--- TASK INSTRUCTIONS ---
Would you output the whole listing below, exactly as it reads?

--- DATA TO PROCESS ---
/-!
# `MatrixDescartes` census — DOOR A at `(3,4)`: the GRAM ORIENTATION PRINCIPLE behind both orientation laws (window supports) — a six-nomial with five positive
# roots is oriented by the SIGN OF ITS GRAM DETERMINANT; the Gram determinants of the three middle-block shapes (symmetric, Hermitian, bilinear) in closed form

HONEST FRAMING.  Object-search cell `pub-symmetroid`, engine seat `val-sym-eng-2` (g11); helper row beside the registered strata line
`Cruxes/DoorA34/Lines/strata.lean` on stmt-ValiantsHypothesis-19980 (`DoorA34 = PosRootLawAt 3 4 18`: OPEN, typed, never asserted here).  The two kernel orientation laws
of this lineage — `Census.orientation_law` (g10: symmetric `2 × 2` determinants `T·L − A²`) and `Census.orientation_law_hermitian` (g11: `T·L − A² − B²`, the
semidefinite cell's middle block) — share one mechanism, isolated here as a theorem about ARBITRARY six-nomials on a window support:

* **`orientation_eq_sign_gramDet`** — GRAM ORIENTATION PRINCIPLE: let `f = c₀ + c₁x^{d₁} + c₂x^{2d₁} + c₃x^{d₂} + c₄x^{d₁+d₂} + c₅x^{2d₂}` (`0 < d₁`, `2d₁ < d₂`) have at
  least FIVE distinct positive roots and let `Δ = det Q_f = c₀c₂c₅ + c₁c₃c₄/4 − c₀c₄²/4 − c₂c₃²/4 − c₅c₁²/4` be its Gram determinant.  Then `Δ ≠ 0` and
  `0 < c₅·Δ`, `c₀·Δ < 0`, `c₂·Δ < 0`: the top coefficient has the sign of `Δ`, the `x⁰` and `x^{2d₁}` coefficients the opposite sign.  (Interpolation: `c = λ·κ` with
  `κ` the cofactor vector of five roots, `Δ = λ³·det Q(κ)`, `det Q(κ) > 0` by `peel_gramDet_pos`.)  The two laws are the cases where `Δ ≥ 0` is known a priori
  (realisability square; Minkowski Cauchy–Schwarz at a root).
* **`bilinearGram_det_eq`** — for the BILINEAR shape `T·M − B₁·B₂` (the INDEFINITE cell's middle block `m = vᵀ adj(G) w` in the hyperbolic frame, g7
  …SheetHyperbolicIsotropic): `Δ = (det[t,m,b₁]·det[t,m,b₂] − det[t,b₁,b₂]·det[m,b₁,b₂]) / 4` — a difference of products of `3 × 3` letter-coordinate determinants,
  of FREE sign; so in the indefinite cell a middle block with five window roots is positive beyond them iff that bracket is positive, and NO orientation law holds
  there (g10 report §6(f): «Gram inertia free», (5,2) realisable at block level) — the kernel form of why the indefinite cell is the residual cell of the flag analysis;
  `orientation_bilinear` spells the consequence out.
* (rev 2) **`orientation_eq_sign_gramDet_mirror`** — the same principle on NON-window supports `d₁ < d₂ < 2d₁` with the orientation REVERSED (`0 < c₀Δ`,
  `c₅Δ < 0`, `c₂Δ < 0`), by `x ↦ 1/x` onto the window support `(0, d₂ − d₁, d₂)`: for symmetric `2 × 2` determinants «definite at 0⁺, indefinite beyond the last
  root» — the g10 report's located non-window mirror as a theorem.
* **`hermitianGram_det_eq`** — for `T·L − A² − B²`: `Δ = (det[t,l,a]² + det[t,l,b]²)/4 + det[t,a,b]·det[l,a,b]` (the last term is the space-like defect that
  `Census.hermitianGram_det_nonneg_of_root` shows cannot win when the six-nomial has a root); with `b = 0` it is g10's `(det M)²/4`.

Nothing here bounds the sheet; `DoorA34` and the three stubs stay OPEN; registers unchanged (`ζ_sym(3,4) ∈ {18,19}`); nothing on `MatrixDescartes`
(stmt-ValiantsHypothesis-18050) or on `VP ≠ VNP` — VP≠VNP not moved.  [folklore] linear algebra of interpolation; Cauchy–Binet; `ring`.
-/

-- `Summit.ValiantsHypothesis.ValiantsHypothesis.…` repeats a component by the D-0017 layout
-- (single-conjunct summit), which the `dupNamespace` linter flags; the name is mandated.
set_option linter.dupNamespace false

namespace Summit.ValiantsHypothesis.ValiantsHypothesis.Theorems.LacunarySymmetroidMatrixDescartes.Census

open scoped BigOperators Matrix
open Polynomial Finset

--- TASK SOLUTION ---
/-!
# `MatrixDescartes` census — DOOR A at `(3,4)`: the GRAM ORIENTATION PRINCIPLE behind both orientation laws (window supports) — a six-nomial with five positive
# roots is oriented by the SIGN OF ITS GRAM DETERMINANT; the Gram determinants of the three middle-block shapes (symmetric, Hermitian, bilinear) in closed form

HONEST FRAMING.  Object-search cell `pub-symmetroid`, engine seat `val-sym-eng-2` (g11); helper row beside the registered strata line
`Cruxes/DoorA34/Lines/strata.lean` on stmt-ValiantsHypothesis-19980 (`DoorA34 = PosRootLawAt 3 4 18`: OPEN, typed, never asserted here).  The two kernel orientation laws
of this lineage — `Census.orientation_law` (g10: symmetric `2 × 2` determinants `T·L − A²`) and `Census.orientation_law_hermitian` (g11: `T·L − A² − B²`, the
semidefinite cell's middle block) — share one mechanism, isolated here as a theorem about ARBITRARY six-nomials on a window support:

* **`orientation_eq_sign_gramDet`** — GRAM ORIENTATION PRINCIPLE: let `f = c₀ + c₁x^{d₁} + c₂x^{2d₁} + c₃x^{d₂} + c₄x^{d₁+d₂} + c₅x^{2d₂}` (`0 < d₁`, `2d₁ < d₂`) have at
  least FIVE distinct positive roots and let `Δ = det Q_f = c₀c₂c₅ + c₁c₃c₄/4 − c₀c₄²/4 − c₂c₃²/4 − c₅c₁²/4` be its Gram determinant.  Then `Δ ≠ 0` and
  `0 < c₅·Δ`, `c₀·Δ < 0`, `c₂·Δ < 0`: the top coefficient has the sign of `Δ`, the `x⁰` and `x^{2d₁}` coefficients the opposite sign.  (Interpolation: `c = λ·κ` with
  `κ` the cofactor vector of five roots, `Δ = λ³·det Q(κ)`, `det Q(κ) > 0` by `peel_gramDet_pos`.)  The two laws are the cases where `Δ ≥ 0` is known a priori
  (realisability square; Minkowski Cauchy–Schwarz at a root).
* **`bilinearGram_det_eq`** — for the BILINEAR shape `T·M − B₁·B₂` (the INDEFINITE cell's middle block `m = vᵀ adj(G) w` in the hyperbolic frame, g7
  …SheetHyperbolicIsotropic): `Δ = (det[t,m,b₁]·det[t,m,b₂] − det[t,b₁,b₂]·det[m,b₁,b₂]) / 4` — a difference of products of `3 × 3` letter-coordinate determinants,
  of FREE sign; so in the indefinite cell a middle block with five window roots is positive beyond them iff that bracket is positive, and NO orientation law holds
  there (g10 report §6(f): «Gram inertia free», (5,2) realisable at block level) — the kernel form of why the indefinite cell is the residual cell of the flag analysis;
  `orientation_bilinear` spells the consequence out.
* (rev 2) **`orientation_eq_sign_gramDet_mirror`** — the same principle on NON-window supports `d₁ < d₂ < 2d₁` with the orientation REVERSED (`0 < c₀Δ`,
  `c₅Δ < 0`, `c₂Δ < 0`), by `x ↦ 1/x` onto the window support `(0, d₂ − d₁, d₂)`: for symmetric `2 × 2` determinants «definite at 0⁺, indefinite beyond the last
  root» — the g10 report's located non-window mirror as a theorem.
* **`hermitianGram_det_eq`** — for `T·L − A² − B²`: `Δ = (det[t,l,a]² + det[t,l,b]²)/4 + det[t,a,b]·det[l,a,b]` (the last term is the space-like defect that
  `Census.hermitianGram_det_nonneg_of_root` shows cannot win when the six-nomial has a root); with `b = 0` it is g10's `(det M)²/4`.

Nothing here bounds the sheet; `DoorA34` and the three stubs stay OPEN; registers unchanged (`ζ_sym(3,4) ∈ {18,19}`); nothing on `MatrixDescartes`
(stmt-ValiantsHypothesis-18050) or on `VP ≠ VNP` — VP≠VNP not moved.  [folklore] linear algebra of interpolation; Cauchy–Binet; `ring`.
-/

-- `Summit.ValiantsHypothesis.ValiantsHypothesis.…` repeats a component by the D-0017 layout
-- (single-conjunct summit), which the `dupNamespace` linter flags; the name is mandated.
set_option linter.dupNamespace false

namespace Summit.ValiantsHypothesis.ValiantsHypothesis.Theorems.LacunarySymmetroidMatrixDescartes.Census

open scoped BigOperators Matrix
open Polynomial Finset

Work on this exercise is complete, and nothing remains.